Segment Start: Provided data

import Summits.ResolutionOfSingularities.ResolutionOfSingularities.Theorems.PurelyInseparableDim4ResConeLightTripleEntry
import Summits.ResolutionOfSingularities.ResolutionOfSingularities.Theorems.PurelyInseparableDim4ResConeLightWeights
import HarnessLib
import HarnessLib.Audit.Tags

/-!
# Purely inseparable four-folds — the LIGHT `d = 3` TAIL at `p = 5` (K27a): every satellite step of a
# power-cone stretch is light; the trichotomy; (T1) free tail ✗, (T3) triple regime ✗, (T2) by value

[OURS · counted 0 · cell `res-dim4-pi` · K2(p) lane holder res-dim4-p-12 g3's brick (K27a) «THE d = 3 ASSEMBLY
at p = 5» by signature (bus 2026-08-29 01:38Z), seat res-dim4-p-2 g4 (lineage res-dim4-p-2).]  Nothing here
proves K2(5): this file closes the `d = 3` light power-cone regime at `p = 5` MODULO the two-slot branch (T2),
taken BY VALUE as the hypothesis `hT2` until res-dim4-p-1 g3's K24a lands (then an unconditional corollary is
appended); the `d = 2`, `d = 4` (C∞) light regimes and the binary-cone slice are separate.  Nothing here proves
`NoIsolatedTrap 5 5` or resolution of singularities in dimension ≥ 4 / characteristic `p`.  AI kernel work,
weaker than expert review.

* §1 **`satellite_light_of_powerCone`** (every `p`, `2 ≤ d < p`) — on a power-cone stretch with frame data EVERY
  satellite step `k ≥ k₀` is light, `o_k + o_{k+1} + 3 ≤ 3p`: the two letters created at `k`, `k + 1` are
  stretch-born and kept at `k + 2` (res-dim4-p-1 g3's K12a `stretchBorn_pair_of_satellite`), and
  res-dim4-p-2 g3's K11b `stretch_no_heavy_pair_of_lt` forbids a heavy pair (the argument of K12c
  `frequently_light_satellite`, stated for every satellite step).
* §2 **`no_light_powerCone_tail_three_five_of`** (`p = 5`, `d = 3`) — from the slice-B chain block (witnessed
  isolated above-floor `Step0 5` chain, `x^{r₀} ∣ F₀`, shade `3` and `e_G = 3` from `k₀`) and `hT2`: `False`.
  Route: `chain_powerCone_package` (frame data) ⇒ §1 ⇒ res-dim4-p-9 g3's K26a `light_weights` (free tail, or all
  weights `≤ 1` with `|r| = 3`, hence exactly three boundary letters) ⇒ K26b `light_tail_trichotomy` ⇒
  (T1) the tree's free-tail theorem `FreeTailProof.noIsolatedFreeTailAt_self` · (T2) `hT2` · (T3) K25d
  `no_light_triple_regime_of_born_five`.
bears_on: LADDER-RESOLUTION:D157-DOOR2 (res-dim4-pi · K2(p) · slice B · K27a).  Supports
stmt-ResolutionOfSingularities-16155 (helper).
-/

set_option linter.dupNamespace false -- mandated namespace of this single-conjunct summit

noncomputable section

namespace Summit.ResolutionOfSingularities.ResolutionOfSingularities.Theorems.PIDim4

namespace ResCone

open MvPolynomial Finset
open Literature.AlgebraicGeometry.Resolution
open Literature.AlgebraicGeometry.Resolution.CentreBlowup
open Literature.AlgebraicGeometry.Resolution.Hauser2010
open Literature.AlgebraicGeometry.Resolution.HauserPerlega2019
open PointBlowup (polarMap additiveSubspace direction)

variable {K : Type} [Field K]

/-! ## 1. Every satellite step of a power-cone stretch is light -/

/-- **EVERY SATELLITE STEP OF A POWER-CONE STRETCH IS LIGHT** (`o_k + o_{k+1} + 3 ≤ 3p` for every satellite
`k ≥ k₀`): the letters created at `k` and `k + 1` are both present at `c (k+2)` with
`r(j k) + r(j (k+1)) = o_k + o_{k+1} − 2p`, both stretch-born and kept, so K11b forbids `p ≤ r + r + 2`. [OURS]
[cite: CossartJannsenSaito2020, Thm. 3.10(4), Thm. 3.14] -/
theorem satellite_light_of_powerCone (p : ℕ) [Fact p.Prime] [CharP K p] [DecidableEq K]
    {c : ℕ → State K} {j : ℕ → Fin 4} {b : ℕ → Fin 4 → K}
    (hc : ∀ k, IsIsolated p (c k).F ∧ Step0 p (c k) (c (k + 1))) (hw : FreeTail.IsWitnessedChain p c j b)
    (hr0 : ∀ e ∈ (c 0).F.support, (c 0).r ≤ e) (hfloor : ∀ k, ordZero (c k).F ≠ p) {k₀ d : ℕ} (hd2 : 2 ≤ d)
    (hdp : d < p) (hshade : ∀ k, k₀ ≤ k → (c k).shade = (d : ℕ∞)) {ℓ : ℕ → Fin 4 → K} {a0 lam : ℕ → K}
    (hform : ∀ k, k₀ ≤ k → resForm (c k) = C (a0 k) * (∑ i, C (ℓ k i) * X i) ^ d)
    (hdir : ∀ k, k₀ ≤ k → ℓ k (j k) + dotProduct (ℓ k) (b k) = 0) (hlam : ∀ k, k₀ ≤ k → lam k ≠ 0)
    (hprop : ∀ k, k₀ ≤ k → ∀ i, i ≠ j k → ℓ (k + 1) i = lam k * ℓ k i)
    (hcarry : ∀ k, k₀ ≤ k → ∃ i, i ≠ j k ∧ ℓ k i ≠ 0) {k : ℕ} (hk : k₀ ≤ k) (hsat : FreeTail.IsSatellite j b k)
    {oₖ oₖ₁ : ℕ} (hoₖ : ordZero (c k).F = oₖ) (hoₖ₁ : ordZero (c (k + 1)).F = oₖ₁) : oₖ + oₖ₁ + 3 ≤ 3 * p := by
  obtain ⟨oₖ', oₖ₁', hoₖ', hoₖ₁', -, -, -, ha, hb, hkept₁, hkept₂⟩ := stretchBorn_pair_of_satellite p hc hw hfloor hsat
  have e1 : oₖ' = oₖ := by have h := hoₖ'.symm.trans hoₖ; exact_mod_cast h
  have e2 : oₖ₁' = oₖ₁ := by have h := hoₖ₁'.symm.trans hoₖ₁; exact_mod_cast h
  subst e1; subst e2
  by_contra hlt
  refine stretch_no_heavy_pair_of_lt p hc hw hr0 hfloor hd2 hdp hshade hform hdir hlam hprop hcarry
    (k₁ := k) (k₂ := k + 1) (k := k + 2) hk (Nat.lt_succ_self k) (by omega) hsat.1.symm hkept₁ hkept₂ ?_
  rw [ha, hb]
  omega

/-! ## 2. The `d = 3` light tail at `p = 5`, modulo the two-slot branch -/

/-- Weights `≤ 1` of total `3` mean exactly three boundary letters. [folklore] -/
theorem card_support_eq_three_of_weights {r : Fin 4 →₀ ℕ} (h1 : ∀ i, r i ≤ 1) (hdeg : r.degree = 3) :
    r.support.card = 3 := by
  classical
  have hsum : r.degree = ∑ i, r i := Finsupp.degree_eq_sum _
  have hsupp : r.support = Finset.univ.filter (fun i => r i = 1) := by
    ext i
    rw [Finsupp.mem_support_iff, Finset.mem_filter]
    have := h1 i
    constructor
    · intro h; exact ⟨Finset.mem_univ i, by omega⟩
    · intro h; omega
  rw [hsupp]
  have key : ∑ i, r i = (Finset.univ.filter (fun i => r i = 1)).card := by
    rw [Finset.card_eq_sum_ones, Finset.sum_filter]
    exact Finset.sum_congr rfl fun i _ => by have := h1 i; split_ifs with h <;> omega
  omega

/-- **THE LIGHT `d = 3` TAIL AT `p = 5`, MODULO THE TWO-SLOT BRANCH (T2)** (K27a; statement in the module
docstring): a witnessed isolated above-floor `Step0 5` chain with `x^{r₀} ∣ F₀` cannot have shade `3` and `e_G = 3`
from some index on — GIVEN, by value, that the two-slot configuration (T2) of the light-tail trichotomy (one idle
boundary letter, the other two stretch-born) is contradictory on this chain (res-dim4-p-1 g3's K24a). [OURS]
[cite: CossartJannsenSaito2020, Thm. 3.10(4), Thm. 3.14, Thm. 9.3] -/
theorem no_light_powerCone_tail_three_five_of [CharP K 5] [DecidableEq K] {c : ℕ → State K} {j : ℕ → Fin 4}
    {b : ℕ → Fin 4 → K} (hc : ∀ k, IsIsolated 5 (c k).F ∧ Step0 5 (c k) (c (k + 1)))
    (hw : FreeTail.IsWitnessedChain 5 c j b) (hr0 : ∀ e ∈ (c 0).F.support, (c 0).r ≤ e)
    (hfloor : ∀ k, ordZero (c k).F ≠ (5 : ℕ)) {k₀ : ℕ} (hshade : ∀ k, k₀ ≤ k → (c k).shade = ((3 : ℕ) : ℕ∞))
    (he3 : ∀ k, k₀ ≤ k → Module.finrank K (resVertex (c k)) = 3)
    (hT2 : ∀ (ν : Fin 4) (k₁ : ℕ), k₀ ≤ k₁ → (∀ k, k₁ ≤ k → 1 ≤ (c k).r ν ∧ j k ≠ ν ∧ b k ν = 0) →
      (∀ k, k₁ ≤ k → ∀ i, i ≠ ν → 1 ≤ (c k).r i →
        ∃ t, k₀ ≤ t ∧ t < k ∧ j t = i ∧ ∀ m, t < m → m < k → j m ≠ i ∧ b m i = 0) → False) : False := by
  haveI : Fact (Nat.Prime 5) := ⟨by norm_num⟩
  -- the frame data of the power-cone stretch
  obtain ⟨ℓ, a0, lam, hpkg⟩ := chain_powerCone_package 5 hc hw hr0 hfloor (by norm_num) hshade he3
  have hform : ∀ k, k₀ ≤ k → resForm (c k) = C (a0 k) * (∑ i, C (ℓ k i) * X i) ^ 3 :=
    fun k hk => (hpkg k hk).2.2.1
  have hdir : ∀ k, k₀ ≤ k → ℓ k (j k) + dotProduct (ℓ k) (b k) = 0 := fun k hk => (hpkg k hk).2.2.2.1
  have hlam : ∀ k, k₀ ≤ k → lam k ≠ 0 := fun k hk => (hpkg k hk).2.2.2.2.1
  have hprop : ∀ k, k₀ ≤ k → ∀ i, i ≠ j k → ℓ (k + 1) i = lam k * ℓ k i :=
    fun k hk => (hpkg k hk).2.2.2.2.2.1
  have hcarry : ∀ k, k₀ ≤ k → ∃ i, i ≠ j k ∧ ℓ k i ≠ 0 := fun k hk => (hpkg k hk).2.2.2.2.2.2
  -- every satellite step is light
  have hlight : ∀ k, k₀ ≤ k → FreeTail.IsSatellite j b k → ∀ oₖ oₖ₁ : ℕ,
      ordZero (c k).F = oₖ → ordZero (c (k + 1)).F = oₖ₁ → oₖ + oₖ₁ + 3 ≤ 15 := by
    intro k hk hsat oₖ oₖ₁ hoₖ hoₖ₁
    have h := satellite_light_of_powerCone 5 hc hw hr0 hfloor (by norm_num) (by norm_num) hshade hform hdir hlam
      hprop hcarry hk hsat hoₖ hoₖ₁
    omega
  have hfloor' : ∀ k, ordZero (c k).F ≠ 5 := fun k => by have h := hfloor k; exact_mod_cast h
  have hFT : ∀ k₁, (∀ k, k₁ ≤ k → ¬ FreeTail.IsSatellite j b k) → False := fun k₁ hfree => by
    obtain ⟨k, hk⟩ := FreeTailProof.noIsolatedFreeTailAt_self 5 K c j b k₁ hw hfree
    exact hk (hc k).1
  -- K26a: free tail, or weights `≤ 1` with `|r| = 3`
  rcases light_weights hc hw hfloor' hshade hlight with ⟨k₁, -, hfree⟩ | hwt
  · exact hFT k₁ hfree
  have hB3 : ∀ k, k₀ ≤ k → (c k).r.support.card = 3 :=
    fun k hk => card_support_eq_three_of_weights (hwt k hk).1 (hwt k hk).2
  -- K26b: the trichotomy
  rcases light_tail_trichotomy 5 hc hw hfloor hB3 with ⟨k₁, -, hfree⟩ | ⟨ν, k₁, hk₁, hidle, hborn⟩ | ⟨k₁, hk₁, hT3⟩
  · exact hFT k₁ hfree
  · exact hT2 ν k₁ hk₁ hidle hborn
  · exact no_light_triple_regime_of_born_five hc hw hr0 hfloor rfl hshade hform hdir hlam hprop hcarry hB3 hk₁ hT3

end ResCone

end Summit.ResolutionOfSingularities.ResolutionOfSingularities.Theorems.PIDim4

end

Segment End: Provided data

How to complete this task - What you output must be the lines from the opening of the material above up to and including the line with "by signature (bus", reproduced exactly.

Answer for this exercise -
import Summits.ResolutionOfSingularities.ResolutionOfSingularities.Theorems.PurelyInseparableDim4ResConeLightTripleEntry
import Summits.ResolutionOfSingularities.ResolutionOfSingularities.Theorems.PurelyInseparableDim4ResConeLightWeights
import HarnessLib
import HarnessLib.Audit.Tags

/-!
# Purely inseparable four-folds — the LIGHT `d = 3` TAIL at `p = 5` (K27a): every satellite step of a
# power-cone stretch is light; the trichotomy; (T1) free tail ✗, (T3) triple regime ✗, (T2) by value

[OURS · counted 0 · cell `res-dim4-pi` · K2(p) lane holder res-dim4-p-12 g3's brick (K27a) «THE d = 3 ASSEMBLY
at p = 5» by signature (bus 2026-08-29 01:38Z), seat res-dim4-p-2 g4 (lineage res-dim4-p-2).]  Nothing here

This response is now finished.